*** Block opens ***
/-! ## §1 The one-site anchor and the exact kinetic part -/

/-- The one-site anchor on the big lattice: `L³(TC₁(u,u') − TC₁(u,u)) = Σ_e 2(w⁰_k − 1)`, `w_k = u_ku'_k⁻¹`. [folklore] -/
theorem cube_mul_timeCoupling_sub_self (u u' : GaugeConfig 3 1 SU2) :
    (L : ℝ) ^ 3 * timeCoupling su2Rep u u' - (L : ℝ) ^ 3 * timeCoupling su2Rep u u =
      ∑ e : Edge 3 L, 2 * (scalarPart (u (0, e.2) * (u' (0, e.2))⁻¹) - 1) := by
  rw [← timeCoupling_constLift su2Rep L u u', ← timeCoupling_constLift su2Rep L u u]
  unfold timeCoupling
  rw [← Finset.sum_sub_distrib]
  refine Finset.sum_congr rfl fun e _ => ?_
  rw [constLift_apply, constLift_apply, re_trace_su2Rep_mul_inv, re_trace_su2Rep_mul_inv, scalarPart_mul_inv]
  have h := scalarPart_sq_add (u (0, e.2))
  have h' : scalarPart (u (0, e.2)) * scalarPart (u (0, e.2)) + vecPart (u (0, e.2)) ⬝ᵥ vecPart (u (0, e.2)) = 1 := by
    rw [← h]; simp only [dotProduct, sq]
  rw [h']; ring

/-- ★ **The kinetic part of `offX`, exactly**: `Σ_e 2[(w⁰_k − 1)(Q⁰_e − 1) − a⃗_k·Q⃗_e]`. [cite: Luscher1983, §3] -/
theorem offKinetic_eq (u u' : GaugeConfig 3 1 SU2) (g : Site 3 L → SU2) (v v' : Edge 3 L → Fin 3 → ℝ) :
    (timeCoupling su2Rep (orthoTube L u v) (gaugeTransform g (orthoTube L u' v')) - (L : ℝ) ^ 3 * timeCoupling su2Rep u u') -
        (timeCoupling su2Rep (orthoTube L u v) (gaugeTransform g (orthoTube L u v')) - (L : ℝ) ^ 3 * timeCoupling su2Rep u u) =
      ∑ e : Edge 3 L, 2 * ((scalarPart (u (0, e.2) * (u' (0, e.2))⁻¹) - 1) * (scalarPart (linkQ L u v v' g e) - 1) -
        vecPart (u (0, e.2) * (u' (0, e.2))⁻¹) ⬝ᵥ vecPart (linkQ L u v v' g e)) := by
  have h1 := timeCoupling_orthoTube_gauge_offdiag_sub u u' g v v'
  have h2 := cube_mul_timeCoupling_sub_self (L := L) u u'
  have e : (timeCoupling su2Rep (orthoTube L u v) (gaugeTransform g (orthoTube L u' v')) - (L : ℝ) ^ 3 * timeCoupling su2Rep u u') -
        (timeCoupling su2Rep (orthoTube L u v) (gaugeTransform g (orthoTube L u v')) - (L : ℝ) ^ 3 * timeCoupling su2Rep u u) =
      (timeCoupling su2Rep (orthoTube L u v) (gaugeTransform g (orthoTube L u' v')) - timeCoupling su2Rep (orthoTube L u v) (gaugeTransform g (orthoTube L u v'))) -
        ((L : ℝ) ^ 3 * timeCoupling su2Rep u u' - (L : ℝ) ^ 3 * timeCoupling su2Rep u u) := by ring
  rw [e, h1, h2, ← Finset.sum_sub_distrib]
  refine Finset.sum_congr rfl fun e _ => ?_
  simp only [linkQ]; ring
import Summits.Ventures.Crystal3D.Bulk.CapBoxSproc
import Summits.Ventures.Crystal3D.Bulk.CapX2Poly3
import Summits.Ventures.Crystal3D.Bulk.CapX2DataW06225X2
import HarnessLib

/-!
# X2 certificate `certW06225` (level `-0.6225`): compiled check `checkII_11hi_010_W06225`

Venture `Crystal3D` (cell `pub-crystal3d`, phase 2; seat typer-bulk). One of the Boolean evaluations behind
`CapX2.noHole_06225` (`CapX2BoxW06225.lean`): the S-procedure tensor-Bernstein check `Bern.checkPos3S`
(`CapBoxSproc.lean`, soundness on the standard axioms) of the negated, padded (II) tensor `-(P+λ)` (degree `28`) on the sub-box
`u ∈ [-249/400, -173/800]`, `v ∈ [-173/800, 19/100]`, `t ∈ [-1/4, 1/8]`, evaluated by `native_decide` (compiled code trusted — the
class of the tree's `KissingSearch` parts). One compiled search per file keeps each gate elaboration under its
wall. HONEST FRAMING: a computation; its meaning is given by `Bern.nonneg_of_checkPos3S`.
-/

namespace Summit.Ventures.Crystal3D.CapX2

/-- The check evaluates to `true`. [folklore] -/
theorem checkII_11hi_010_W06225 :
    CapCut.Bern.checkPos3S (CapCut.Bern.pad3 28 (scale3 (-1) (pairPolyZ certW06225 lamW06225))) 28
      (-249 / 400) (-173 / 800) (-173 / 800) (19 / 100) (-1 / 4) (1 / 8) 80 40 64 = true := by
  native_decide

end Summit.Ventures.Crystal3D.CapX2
*** Block closes ***
The answer must be the line containing "wall. HONEST FRAMING: a" and every line after it through the end of the records, repeated exactly.

▶ RESPONSE TO THE EXERCISE
wall. HONEST FRAMING: a computation; its meaning is given by `Bern.nonneg_of_checkPos3S`.
-/

namespace Summit.Ventures.Crystal3D.CapX2

/-- The check evaluates to `true`. [folklore] -/
theorem checkII_11hi_010_W06225 :
    CapCut.Bern.checkPos3S (CapCut.Bern.pad3 28 (scale3 (-1) (pairPolyZ certW06225 lamW06225))) 28
      (-249 / 400) (-173 / 800) (-173 / 800) (19 / 100) (-1 / 4) (1 / 8) 80 40 64 = true := by
  native_decide

end Summit.Ventures.Crystal3D.CapX2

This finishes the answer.